Validation: prove the warp was clean

Run a short check before the layer is used downstream:

  1. gdalinfo dem_laea.tif — confirm the SRS block reads EPSG:3035, the pixel size is exactly 10×10, and the NoData value is reported.
  2. Statistics check — compare min/max/mean of input and output (gdalinfo -stats). A DEM whose minimum dropped to -9999 means NoData is leaking into the statistics; whose minimum dropped below the true terrain low means cubic overshoot.
  3. Overlay against a trusted reference — load a known-good basemap or coastline and check alignment at three or four corners, not just the centre. Misalignment that grows toward the edges usually means a missing or wrong datum transformation.
  4. Pixel count sanity — width × height should match what the new extent and resolution imply.

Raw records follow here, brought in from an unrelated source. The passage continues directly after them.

import Summits.Ventures.HodgeRepro2.T5SU11ResolventSourceIntegrable
import Summits.Ventures.HodgeRepro2.T5SU11ResolventBoundaryEdge

/-!
# The composition `G_λ G_{λ₂}` in closed form: `G_λ f − G_{λ₂} f = (μ − μ₂) G^I_λ(G_{λ₂} f)`

Rows 492–494 built the improper Green's operator `G^I_λ` and showed that the source `g = G_{λ₂} f` is admissible
(`λ, λ₂ > 1`, `f` continuous and supported in `[a, b] ⊂ (0, ∞)`). Here the remaining analytic input for row 488's
uniqueness theorem is supplied — **`G^I_λ g` decays relative to `φ_λ`** at infinity:

  `G^I_λ g / φ_λ = −T_λ B^I − A^I`, with `A^I(t) = ∫_{(t,∞)} χ_λ g sinh → 0` (`tendsto_greenAI_atTop`) and
  `T_λ(t) B^I(t) → 0` (`tendsto_tailIntegral_mul_greenBI_atTop`: `T_λ ≤ 2K e^{−2(λ−1)t}`, row 468, against
  `|B^I(t)| ≤ C₀ + C t e^{max(λ−λ₂,0) t}` from `|φ_λ g sinh| ≤ C e^{(λ−λ₂)s}` on `[T, ∞)`) —

so that, by the uniqueness of bounded `φ_λ`-decaying solutions of `(L − μ)v = (μ − μ₂) G_{λ₂} f` (row 488),

  **`G_λ f − G_{λ₂} f = (μ − μ₂) · G^I_λ(G_{λ₂} f)` on `(0, ∞)`** (`sphGreen_sub_sphGreen_eq`):

the resolvent identity `G_λ − G_{λ₂} = (μ − μ₂) G_λ G_{λ₂}` of the radial Laplacian, with the composition
`G_λ G_{λ₂} f` given by the explicit variation-of-parameters formula of row 492 (`greenSolI_eq_div`). Nothing is
claimed about (N).

Blind lane: Mathlib + the HodgeRepro2 prefix only; no sorry; axioms ⊆ {propext, Classical.choice,
Quot.sound}.
-/

namespace Summit.Ventures.HodgeRepro2.T5SU11ResolventComposition

open Filter Topology MeasureTheory intervalIntegral
open Set (Ioi Ioc Icc)
open T5SU11Cartan T5SU11SphericalFunction T5SU11SphericalBounds T5SU11SphericalContinuous
  T5SU11SphericalSolutionSpaceAll T5SU11ReductionOfOrder T5SU11ReductionOfOrderInfinity T5SU11SphericalDecay
  T5SU11SphericalDecayAsymptotic T5SU11SphericalDecayBracket T5SU11SphericalGreen T5SU11ResolventTransform
  T5SU11ResolventBoundary T5SU11ResolventBoundaryEdge T5SU11RadialGreenImproper
  T5SU11RadialGreenImproperOrigin T5SU11ResolventSourceIntegrable T5SU11ResolventIdentity

section measure

variable [MeasurableSpace Circle] [BorelSpace Circle]

variable {lam lam₂ a b : ℝ} {f : ℝ → ℝ} (hlam : 1 < lam) (hlam₂ : 1 < lam₂) (hf : ContinuousOn f (Ioi 0))
  (ha : 0 < a) (hab : a ≤ b) (hfa : ∀ s, s ≤ a → f s = 0) (hfb : ∀ s, b ≤ s → f s = 0)

include hlam hlam₂ hf ha hab hfa hfb in
/-- **`A^I(t) → 0`** at infinity: the tail of the convergent integral `∫_{(0,∞)} χ_λ g sinh`. -/
theorem tendsto_greenAI_atTop :
    Tendsto (greenAI (sphDecay lam) (sphGreen lam₂ f a b)) atTop (𝓝 0) := by
  have hA := integrableOn_sphDecay_mul_sphGreen_mul_sinh hlam hlam₂ hf ha hab hfa hfb
  have h := (tendsto_const_nhds (x := ∫ s in Ioi 0, sphDecay lam s * sphGreen lam₂ f a b s * Real.sinh (2 * s))).sub
    (intervalIntegral_tendsto_integral_Ioi 0 hA (tendsto_id (x := atTop)))
  rw [sub_self] at h
  refine h.congr' ?_
  filter_upwards [eventually_gt_atTop 0] with t ht
  simp only [id]
  rw [greenAI_eq hA ht, integral_of_le ht.le]

include hlam hlam₂ hf ha hab hfa hfb in
/-- **`T_λ(t) B^I(t) → 0`** at infinity. -/
theorem tendsto_tailIntegral_mul_greenBI_atTop :
    Tendsto (fun t => tailIntegral (fun t => sph lam (hyp t)) t * greenBI (fun t => sph lam (hyp t))
      (sphGreen lam₂ f a b) t) atTop (𝓝 0) := by
  have hb : 0 < b := lt_of_lt_of_le ha hab
  set c₂ := ∫ s in a..b, sph lam₂ (hyp s) * f s * Real.sinh (2 * s) with hc₂
  set c := T5SU11SphericalAsymptotic.cfun (2 - lam) with hc
  set L₂ := 1 / ((lam₂ - 1) * T5SU11SphericalAsymptotic.cfun (2 - lam₂)) with hL₂
  set K := 1 / ((lam - 1) * T5SU11SphericalAsymptotic.cfun (2 - lam) ^ 2) with hK
  have hcpos : 0 < c := T5SU11SphericalCfun.cfun_pos (by linarith)
  have hL₂pos : 0 < L₂ := sphDecay_limit_pos hlam₂
  have hKpos : 0 < K := by
    rw [hK]
    exact div_pos one_pos (mul_pos (by linarith) (pow_pos hcpos 2))
  obtain ⟨T₀, hT₀⟩ := eventually_atTop.mp (eventually_sph_hyp_le hlam)
  obtain ⟨T₁, hT₁⟩ := eventually_atTop.mp (eventually_sphDecay_le hlam₂)
  obtain ⟨T₂, hT₂⟩ := eventually_atTop.mp (eventually_tailIntegral_le hlam)
  set T := max (max T₀ T₁) (max T₂ (max b 1)) with hT
  have hbT : b ≤ T := le_trans (le_max_left _ _) (le_trans (le_max_right _ _) (le_max_right _ _))
  have h1T : 1 ≤ T := le_trans (le_max_right _ _) (le_trans (le_max_right _ _) (le_max_right _ _))
  have hT0 : 0 < T := lt_of_lt_of_le one_pos h1T
  set M := max (lam - lam₂) 0 with hM
  have hM0 : 0 ≤ M := le_max_right _ _
  -- the integrand on `[T, ∞)`
  set C := 2 * c * |c₂| * (2 * L₂) / 2 with hC
  have hC0 : 0 ≤ C := by positivity
  have hpt : ∀ s, T ≤ s → |sph lam (hyp s) * sphGreen lam₂ f a b s * Real.sinh (2 * s)|
      ≤ C * Real.exp ((lam - lam₂) * s) := by
    intro s hs
    have hsb : b ≤ s := le_trans hbT hs
    have hs0 : 0 < s := lt_of_lt_of_le hT0 hs
    have hb0 := hT₀ s (le_trans (le_trans (le_max_left _ _) (le_max_left _ _)) hs)
    have hb1 := hT₁ s (le_trans (le_trans (le_max_right _ _) (le_max_left _ _)) hs)
    rw [sphGreen_eq_of_ge hf ha hab hfb hsb]
    have hsh : Real.sinh (2 * s) ≤ Real.exp (2 * s) / 2 := sinh_le_exp_div_two _
    have hsh0 : 0 ≤ Real.sinh (2 * s) := Real.sinh_nonneg_iff.mpr (by linarith)
    have hχ₂0 : 0 ≤ sphDecay lam₂ s := (sphDecay_pos hlam₂ hs0).le
    rw [abs_mul, abs_mul, abs_of_pos (sph_hyp_pos lam s), abs_of_nonneg hsh0, abs_mul, abs_neg,
      abs_of_nonneg hχ₂0]
    calc sph lam (hyp s) * (|c₂| * sphDecay lam₂ s) * Real.sinh (2 * s)
        ≤ (2 * c * Real.exp ((lam - 2) * s)) * (|c₂| * (2 * L₂ * Real.exp (-lam₂ * s))) * (Real.exp (2 * s) / 2) :=
          mul_le_mul (mul_le_mul hb0 (mul_le_mul_of_nonneg_left hb1 (abs_nonneg _)) (by positivity)
            (by positivity)) hsh hsh0 (by positivity)
      _ = C * Real.exp ((lam - lam₂) * s) := by
          rw [hC, show Real.exp ((lam - lam₂) * s)
              = Real.exp ((lam - 2) * s) * Real.exp (-lam₂ * s) * Real.exp (2 * s) by
            rw [← Real.exp_add, ← Real.exp_add]; congr 1; ring]
          ring
  -- `|B^I(t)| ≤ C₀ + C t e^{M t}` for `t ≥ T`
  set C₀ := ∫ s in Ioc 0 T, |sph lam (hyp s) * sphGreen lam₂ f a b s * Real.sinh (2 * s)| with hC₀
  have hBint := integrableOn_sph_mul_sphGreen_mul_sinh_Ioc hlam₂ hf ha hab hfa (lam := lam)
  have hBle : ∀ t, T ≤ t → |greenBI (fun t => sph lam (hyp t)) (sphGreen lam₂ f a b) t|
      ≤ C₀ + C * Real.exp (M * t) * t := by
    intro t ht
    unfold greenBI
    have hsplit : Ioc 0 T ∪ Ioc T t = Ioc 0 t := Set.Ioc_union_Ioc_eq_Ioc hT0.le ht
    have hdisj : Disjoint (Ioc 0 T) (Ioc T t) := Set.Ioc_disjoint_Ioc_of_le le_rfl
    rw [← hsplit, setIntegral_union hdisj measurableSet_Ioc ((hBint t).mono_set (by rw [← hsplit]; exact Set.subset_union_left))
      ((hBint t).mono_set (by rw [← hsplit]; exact Set.subset_union_right))]
    refine le_trans (abs_add_le _ _) (add_le_add ?_ ?_)
    · have := norm_integral_le_integral_norm (μ := volume.restrict (Ioc 0 T))
        (fun s => sph lam (hyp s) * sphGreen lam₂ f a b s * Real.sinh (2 * s))
      simpa only [Real.norm_eq_abs] using this
    · have h := norm_setIntegral_le_of_norm_le_const (μ := volume) (s := Ioc T t)
        (f := fun s => sph lam (hyp s) * sphGreen lam₂ f a b s * Real.sinh (2 * s))
        (C := C * Real.exp (M * t)) (by rw [Real.volume_Ioc]; exact ENNReal.ofReal_lt_top) (fun s hs => ?_)
      · rw [Real.norm_eq_abs, Real.volume_real_Ioc_of_le ht] at h
        calc |∫ s in Ioc T t, sph lam (hyp s) * sphGreen lam₂ f a b s * Real.sinh (2 * s)|
            ≤ C * Real.exp (M * t) * (t - T) := h
          _ ≤ C * Real.exp (M * t) * t := by
              refine mul_le_mul_of_nonneg_left (by linarith) (by positivity)
      · rw [Real.norm_eq_abs]
        refine le_trans (hpt s hs.1.le) (mul_le_mul_of_nonneg_left (Real.exp_le_exp.mpr ?_) hC0)
        have hs0 : 0 ≤ s := le_trans hT0.le hs.1.le
        calc (lam - lam₂) * s ≤ M * s := mul_le_mul_of_nonneg_right (le_max_left _ _) hs0
          _ ≤ M * t := mul_le_mul_of_nonneg_left hs.2 hM0
  -- the limit
  have hlim : Tendsto (fun t => 2 * K * Real.exp (-(2 * (lam - 1)) * t) * C₀
      + 2 * K * C * (t * Real.exp (-(2 * (lam - 1) - M) * t))) atTop (𝓝 0) := by
    have h1 : Tendsto (fun t => Real.exp (-(2 * (lam - 1)) * t)) atTop (𝓝 0) := by
      have := Real.tendsto_exp_neg_atTop_nhds_zero.comp (tendsto_id.const_mul_atTop (by linarith : 0 < 2 * (lam - 1)))
      refine this.congr' (Eventually.of_forall fun t => ?_)
      simp only [Function.comp_def, id]
      ring_nf
    have h2 : Tendsto (fun t => t * Real.exp (-(2 * (lam - 1) - M) * t)) atTop (𝓝 0) := by
      refine tendsto_mul_exp_neg_mul_atTop ?_
      rw [hM]
      rcases le_or_gt 0 (lam - lam₂) with h | h
      · rw [max_eq_left h]; linarith
      · rw [max_eq_right h.le]; linarith
    have := ((h1.const_mul (2 * K)).mul_const C₀).add (h2.const_mul (2 * K * C))
    simpa only [mul_zero, zero_mul, add_zero] using this
  refine squeeze_zero_norm' ?_ hlim
  filter_upwards [eventually_ge_atTop T] with t ht
  have hTle := hT₂ t (le_trans (le_trans (le_max_left _ _) (le_max_right _ _)) ht)
  have hTpos : 0 < tailIntegral (fun t => sph lam (hyp t)) t :=
    tailIntegral_pos (hφ_sph lam) (hpos_sph lam) (integrableOn_roIntegrand_sph hlam) (lt_of_lt_of_le hT0 ht)
  rw [Real.norm_eq_abs, abs_mul, abs_of_pos hTpos]
  calc tailIntegral (fun t => sph lam (hyp t)) t * |greenBI (fun t => sph lam (hyp t)) (sphGreen lam₂ f a b) t|
      ≤ (2 * K * Real.exp (-(2 * (lam - 1)) * t)) * (C₀ + C * Real.exp (M * t) * t) :=
        mul_le_mul hTle (hBle t ht) (abs_nonneg _) (by positivity)
    _ = 2 * K * Real.exp (-(2 * (lam - 1)) * t) * C₀
        + 2 * K * C * (t * Real.exp (-(2 * (lam - 1) - M) * t)) := by
        rw [show Real.exp (-(2 * (lam - 1) - M) * t) = Real.exp (-(2 * (lam - 1)) * t) * Real.exp (M * t) by
          rw [← Real.exp_add]; congr 1; ring]
        ring

include hlam hlam₂ hf ha hab hfa hfb in
/-- **`G^I_λ(G_{λ₂} f)/φ_λ → 0`** at infinity. -/
theorem tendsto_greenSolI_div_atTop :
    Tendsto (fun t => greenSolI (fun t => sph lam (hyp t)) (sphDecay lam) (sphGreen lam₂ f a b) t / sph lam (hyp t))
      atTop (𝓝 0) := by
  have h := ((tendsto_tailIntegral_mul_greenBI_atTop hlam hlam₂ hf ha hab hfa hfb).neg).sub
    (tendsto_greenAI_atTop hlam hlam₂ hf ha hab hfa hfb)
  rw [neg_zero, sub_zero] at h
  refine h.congr' (Eventually.of_forall fun t => ?_)
  have hφ : sph lam (hyp t) ≠ 0 := (sph_hyp_pos lam t).ne'
  show -(tailIntegral (fun t => sph lam (hyp t)) t * greenBI (fun t => sph lam (hyp t)) (sphGreen lam₂ f a b) t)
    - greenAI (sphDecay lam) (sphGreen lam₂ f a b) t
    = (-(sphDecay lam t * greenBI (fun t => sph lam (hyp t)) (sphGreen lam₂ f a b) t)
        - sph lam (hyp t) * greenAI (sphDecay lam) (sphGreen lam₂ f a b) t) / sph lam (hyp t)
  have hχ : sphDecay lam t = sph lam (hyp t) * tailIntegral (fun t => sph lam (hyp t)) t := rfl
  rw [hχ]
  field_simp

include hlam hlam₂ hf ha hab hfa hfb in
/-- **THE COMPOSITION IN CLOSED FORM**: `G_λ f − G_{λ₂} f = (μ − μ₂) · G^I_λ(G_{λ₂} f)` on `(0, ∞)`, i.e.
`G_λ G_{λ₂} f = G^I_λ(G_{λ₂} f)` is the improper variation-of-parameters formula of row 492. -/
theorem sphGreen_sub_sphGreen_eq {t : ℝ} (ht : 0 < t) :
    sphGreen lam f a b t - sphGreen lam₂ f a b t
      = (lam * (lam - 2) - lam₂ * (lam₂ - 2))
        * greenSolI (fun t => sph lam (hyp t)) (sphDecay lam) (sphGreen lam₂ f a b) t := by
  have hg := continuousOn_sphGreen hlam₂ hf ha hab
  have hB := integrableOn_sph_mul_sphGreen_mul_sinh_Ioc hlam₂ hf ha hab hfa (lam := lam)
  have hA := integrableOn_sphDecay_mul_sphGreen_mul_sinh hlam hlam₂ hf ha hab hfa hfb
  obtain ⟨M, hM0, hM⟩ := exists_abs_sphGreen_le_of_le_one hlam₂ hf ha hab hfa
  set κ := lam * (lam - 2) - lam₂ * (lam₂ - 2) with hκ
  -- the candidate `v = κ G^I g` and its derivative data
  have hv : ∀ s, 0 < s → HasDerivAt (fun s => κ * greenSolI (fun t => sph lam (hyp t)) (sphDecay lam)
      (sphGreen lam₂ f a b) s)
      (κ * greenSolI' (deriv fun t => sph lam (hyp t)) (sphDecay' lam) (fun t => sph lam (hyp t)) (sphDecay lam)
        (sphGreen lam₂ f a b) s) s :=
    fun s hs => (hasDerivAt_greenSolI (hφ_sph lam) (fun _ hs => hasDerivAt_sphDecay hlam hs) hg hB hA hs).const_mul κ
  have hv' : ∀ s, 0 < s → HasDerivAt (fun s => κ * greenSolI' (deriv fun t => sph lam (hyp t)) (sphDecay' lam)
      (fun t => sph lam (hyp t)) (sphDecay lam) (sphGreen lam₂ f a b) s)
      (κ * greenSolI'' (deriv (deriv fun t => sph lam (hyp t))) (sphDecay'' lam) (deriv fun t => sph lam (hyp t))
        (sphDecay' lam) (fun t => sph lam (hyp t)) (sphDecay lam) (sphGreen lam₂ f a b) s) s :=
    fun s hs => (hasDerivAt_greenSolI' (hφ_sph lam) (hφ'_sph lam) (fun _ hs => hasDerivAt_sphDecay hlam hs)
      (fun _ hs => hasDerivAt_sphDecay' lam hs) hg hB hA hs).const_mul κ
  have hvode : ∀ s, 0 < s → Real.sinh (2 * s) * (κ * greenSolI'' (deriv (deriv fun t => sph lam (hyp t)))
        (sphDecay'' lam) (deriv fun t => sph lam (hyp t)) (sphDecay' lam) (fun t => sph lam (hyp t)) (sphDecay lam)
        (sphGreen lam₂ f a b) s)
      + 2 * Real.cosh (2 * s) * (κ * greenSolI' (deriv fun t => sph lam (hyp t)) (sphDecay' lam)
        (fun t => sph lam (hyp t)) (sphDecay lam) (sphGreen lam₂ f a b) s)
      = lam * (lam - 2) * Real.sinh (2 * s) * (κ * greenSolI (fun t => sph lam (hyp t)) (sphDecay lam)
          (sphGreen lam₂ f a b) s)
        + Real.sinh (2 * s) * (κ * sphGreen lam₂ f a b s) := by
    intro s hs
    have e := greenSolI_ode (hode_sph lam) (fun _ hs => sphDecay_ode hlam hs) (fun _ hs => wronskian_sphDecay hlam hs)
      (g := sphGreen lam₂ f a b) hs
    linear_combination κ * e
  obtain ⟨B, hBd⟩ := eventually_abs_greenSolI_le hlam hM hM0 hA
  have hvB : ∀ᶠ s in 𝓝[>] (0 : ℝ), |κ * greenSolI (fun t => sph lam (hyp t)) (sphDecay lam) (sphGreen lam₂ f a b) s|
      ≤ |κ| * B := by
    filter_upwards [hBd] with s hs
    rw [abs_mul]
    exact mul_le_mul_of_nonneg_left hs (abs_nonneg _)
  have hvd : Tendsto (fun s => κ * greenSolI (fun t => sph lam (hyp t)) (sphDecay lam) (sphGreen lam₂ f a b) s
      / sph lam (hyp s)) atTop (𝓝 0) := by
    have := (tendsto_greenSolI_div_atTop hlam hlam₂ hf ha hab hfa hfb).const_mul κ
    rw [mul_zero] at this
    refine this.congr' (Eventually.of_forall fun s => ?_)
    ring
  have := eq_resolvent_diff_of_ode hlam hlam₂ hf ha hab hfa hfb hv hv' hvode hvB hvd ht
  exact this.symm

end measure

end Summit.Ventures.HodgeRepro2.T5SU11ResolventComposition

Common mistakes and why they happen

  • Leaving output resolution blank. GDAL estimates a non-round cell size, and every later tile uses a slightly different grid, so mosaics show seams. Fix: always set -tr and -tap.
  • Bilinear on a class raster. Produces fractional class codes that break symbology and zonal statistics. Fix: -r near.
  • No NoData declared. Black corners, polluted statistics, wrong DEM minimums. Fix: set both -srcnodata and -dstnodata.
  • Trusting on-the-fly reprojection. QGIS displays mixed CRSs aligned on screen, which hides the fact that the file on disk was never reprojected. The map looks fine; the export or the analysis is wrong.
  • Ignoring the datum step. Moving between datums (e.g. NAD27 to NAD83, or any shift involving a grid like NTv2) needs the right transformation pipeline, not just a change of EPSG code.

Bathyl perspective

We treat a reprojected raster as a derived product with a recorded recipe: source CRS, target CRS, resampling method, resolution, and the exact gdalwarp call live next to the file. That way a colleague can reproduce the grid byte-for-byte and a reviewer can see at a glance whether the resampling choice fits the data type. The discipline is cheap; silently degraded elevation data discovered three months into a project is not.